> _RECORDED INFORMATION_
import Mathlib
import Summits.Ventures.PercRepro2.TypedBundleSepTwo
import Summits.Ventures.PercRepro2.TypedPocketA1BTheorem

/-!
# The domain of record without the (HARRIS-1) o-pocket classes (blind cell PercRepro2, p2 g7,
2026-08-26; sub-claim S1 — p3 g7/g8's (HARRIS-1) class composed on the sixteen-condition layer; the
lead's RULING 1 (ii) of 00:44:30Z, R-SEP3(6))

p3 g8's `PocketA1B.typedCount_nonneg_of_hasPocketA1B` (the doors `a₁, b` separate `o` from `{a₂, a₃}` —
the o-pocket on the root `a₁` and the mark `b`; the typed-Harris-with-spectator certificate on the 5 × 15
side decomposition) and its root mirror `typedCount_nonneg_of_hasPocketA1B_mirror` (the doors `a₂, b`),
composed in the `by_cases` pattern of every layer:

* **`ResidualCoreNHatCTBRASUDO7SP2H1 := ResidualCoreNHatCTBRASUDO7SP2 ∧ ¬HasPocketA1B ∧
  ¬HasPocketA1B(roots swapped)`**, **`HCov_all_of_residualCoreNHatCTBRASUDO7SP2H1_all`**;
* the flat form **`FlatDomain7SP2H1_all`** (eighteen conditions), **`HCov_all_of_flat7SP2H1_all`** —
  UNCONDITIONAL.

Own code; standard axioms.
-/

namespace Summit.Ventures.PercRepro2

open UnionCluster

namespace CovForm

namespace TypedRed

section CoreHarris

variable {V : Type*} {E : Type*} [DecidableEq V] [Fintype E] [DecidableEq E]

/-- **The domain of record without the (HARRIS-1) o-pocket classes** (doors `{a₁, b}` and `{a₂, b}`). -/
structure ResidualCoreNHatCTBRASUDO7SP2H1 (ends : E → Sym2 V) (o a₁ a₂ a₃ b : V) (F : Finset E) :
    Prop where
  coreNHatCTBRASUDO7SP2 : ResidualCoreNHatCTBRASUDO7SP2 ends o a₁ a₂ a₃ b F
  not_pocketA1B : ¬ PocketA1B.HasPocketA1B ends o a₁ a₂ a₃ b F
  not_pocketA1B_mirror : ¬ PocketA1B.HasPocketA1B ends o a₂ a₁ a₃ b F

end CoreHarris

section ClosureHarris

variable (R : Type*) [Field R] [LinearOrder R] [IsStrictOrderedRing R]

/-- **Row 2′TRI on `ResidualCoreNHatCTBRASUDO7SP2H1`, over every finite graph.** -/
def ResidualCoreNHatCTBRASUDO7SP2H1_all : Prop :=
  ∀ (V E : Type) [Fintype V] [DecidableEq V] [Fintype E] [DecidableEq E]
    (ends : E → Sym2 V) (o a₁ a₂ a₃ b : V) (F : Finset E) (τ : E → ℕ),
    (∀ e ∈ F, τ e = 1 ∨ τ e = 2) → ResidualCoreNHatCTBRASUDO7SP2H1 ends o a₁ a₂ a₃ b F →
      0 ≤ typedCount F (fun _ => false) τ
        (K3 ends o a₁ a₂ a₃ b : Config E → Config E → Config E → R)

/-- **THE CRUX OF RECORD FROM (TRI) ON THE DOMAIN WITHOUT THE (HARRIS-1) CLASSES** — unconditional. -/
theorem HCov_all_of_residualCoreNHatCTBRASUDO7SP2H1_all
    (hc : ResidualCoreNHatCTBRASUDO7SP2H1_all R) : HCov_all R := by
  refine HCov_all_of_residualCoreNHatCTBRASUDO7SP2_all R ?_
  intro V E _ _ _ _ ends o a₁ a₂ a₃ b F τ hτ hdom
  by_cases hp : PocketA1B.HasPocketA1B ends o a₁ a₂ a₃ b F
  · exact PocketA1B.typedCount_nonneg_of_hasPocketA1B ends o a₁ a₂ a₃ b F τ hτ hp
  by_cases hp' : PocketA1B.HasPocketA1B ends o a₂ a₁ a₃ b F
  · exact PocketA1B.typedCount_nonneg_of_hasPocketA1B_mirror ends o a₁ a₂ a₃ b F τ hτ hp'
  exact hc V E ends o a₁ a₂ a₃ b F τ hτ ⟨hdom, hp, hp'⟩

/-- **Row 2′TRI on the flat domain without the (HARRIS-1) classes, over every finite graph**
(eighteen conditions). -/
def FlatDomain7SP2H1_all : Prop :=
  ∀ (V E : Type) [Fintype V] [DecidableEq V] [Fintype E] [DecidableEq E]
    (ends : E → Sym2 V) (o a₁ a₂ a₃ b : V) (F : Finset E) (τ : E → ℕ),
    (∀ e ∈ F, τ e = 1 ∨ τ e = 2) →
    ResidualCore ends o a₁ a₂ a₃ b F →
    ¬ Hats ends o a₁ a₂ a₃ b F →
    ¬ HasRootCut ends o a₁ a₂ a₃ b F →
    ¬ HasTwoTerminalPart ends o a₁ a₂ a₃ b F →
    ¬ HasRootBundle ends o a₁ a₂ a₃ b F →
    ¬ RootBridge.HasCutRoots ends o a₁ a₂ a₃ b F →
    ¬ RootBridge.HasCutRootsA3 ends o a₁ a₂ a₃ b F →
    ¬ OneStar ends o a₁ a₂ a₃ b F →
    ¬ RootBridge.MildInst ends o a₁ a₂ a₃ b F (fun _ => false) →
    o ≠ b →
    ¬ RootBridge.OBehindA3 ends o a₁ a₂ a₃ F (fun _ => false) →
    7 ≤ F.card →
    ¬ SepThree.HasSepThree ends o a₁ a₂ a₃ b F →
    ¬ SepThree.HasSepThree ends o a₂ a₁ a₃ b F →
    ¬ PocketAB.HasPocketAB ends o a₁ a₂ a₃ b F →
    ¬ SepTwo.HasSepTwo ends o a₁ a₂ a₃ b F →
    ¬ PocketA1B.HasPocketA1B ends o a₁ a₂ a₃ b F →
    ¬ PocketA1B.HasPocketA1B ends o a₂ a₁ a₃ b F →
      0 ≤ typedCount F (fun _ => false) τ
        (K3 ends o a₁ a₂ a₃ b : Config E → Config E → Config E → R)

/-- **THE CRUX OF RECORD FROM (TRI) ON THE FLAT DOMAIN WITHOUT THE (HARRIS-1) CLASSES** — the
sentence of record in one statement, eighteen conditions. -/
theorem HCov_all_of_flat7SP2H1_all (hc : FlatDomain7SP2H1_all R) : HCov_all R := by
  refine HCov_all_of_residualCoreNHatCTBRASUDO7SP2H1_all R ?_
  intro V E _ _ _ _ ends o a₁ a₂ a₃ b F τ hτ hdom
  obtain ⟨h0, h1, h2, h3, h4, h5, h6, h7, h8, h9, h10⟩ :=
    (ResidualCoreNHatCTBRASUDO_iff ends o a₁ a₂ a₃ b F).1
      hdom.coreNHatCTBRASUDO7SP2.coreNHatCTBRASUDO7SP.coreNHatCTBRASUDO7S.coreNHatCTBRASUDO7.coreNHatCTBRASUDO
  exact hc V E ends o a₁ a₂ a₃ b F τ hτ h0 h1 h2 h3 h4 h5 h6 h7 h8 h9 h10
    hdom.coreNHatCTBRASUDO7SP2.coreNHatCTBRASUDO7SP.coreNHatCTBRASUDO7S.coreNHatCTBRASUDO7.seven_le
    hdom.coreNHatCTBRASUDO7SP2.coreNHatCTBRASUDO7SP.coreNHatCTBRASUDO7S.not_sepThree
    hdom.coreNHatCTBRASUDO7SP2.coreNHatCTBRASUDO7SP.coreNHatCTBRASUDO7S.not_sepThree_mirror
    hdom.coreNHatCTBRASUDO7SP2.coreNHatCTBRASUDO7SP.not_pocketAB
    hdom.coreNHatCTBRASUDO7SP2.not_sepTwo hdom.not_pocketA1B hdom.not_pocketA1B_mirror

end ClosureHarris

end TypedRed

end CovForm

end Summit.Ventures.PercRepro2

> _GOAL OF THE EXERCISE_
Whenever a line above includes "hdom", copy it in full.

> _OUTPUT FOR THIS TASK_
  intro V E _ _ _ _ ends o a₁ a₂ a₃ b F τ hτ hdom
  exact hc V E ends o a₁ a₂ a₃ b F τ hτ ⟨hdom, hp, hp'⟩
  intro V E _ _ _ _ ends o a₁ a₂ a₃ b F τ hτ hdom
      hdom.coreNHatCTBRASUDO7SP2.coreNHatCTBRASUDO7SP.coreNHatCTBRASUDO7S.coreNHatCTBRASUDO7.coreNHatCTBRASUDO
    hdom.coreNHatCTBRASUDO7SP2.coreNHatCTBRASUDO7SP.coreNHatCTBRASUDO7S.coreNHatCTBRASUDO7.seven_le
    hdom.coreNHatCTBRASUDO7SP2.coreNHatCTBRASUDO7SP.coreNHatCTBRASUDO7S.not_sepThree
    hdom.coreNHatCTBRASUDO7SP2.coreNHatCTBRASUDO7SP.coreNHatCTBRASUDO7S.not_sepThree_mirror
    hdom.coreNHatCTBRASUDO7SP2.coreNHatCTBRASUDO7SP.not_pocketAB
    hdom.coreNHatCTBRASUDO7SP2.not_sepTwo hdom.not_pocketA1B hdom.not_pocketA1B_mirror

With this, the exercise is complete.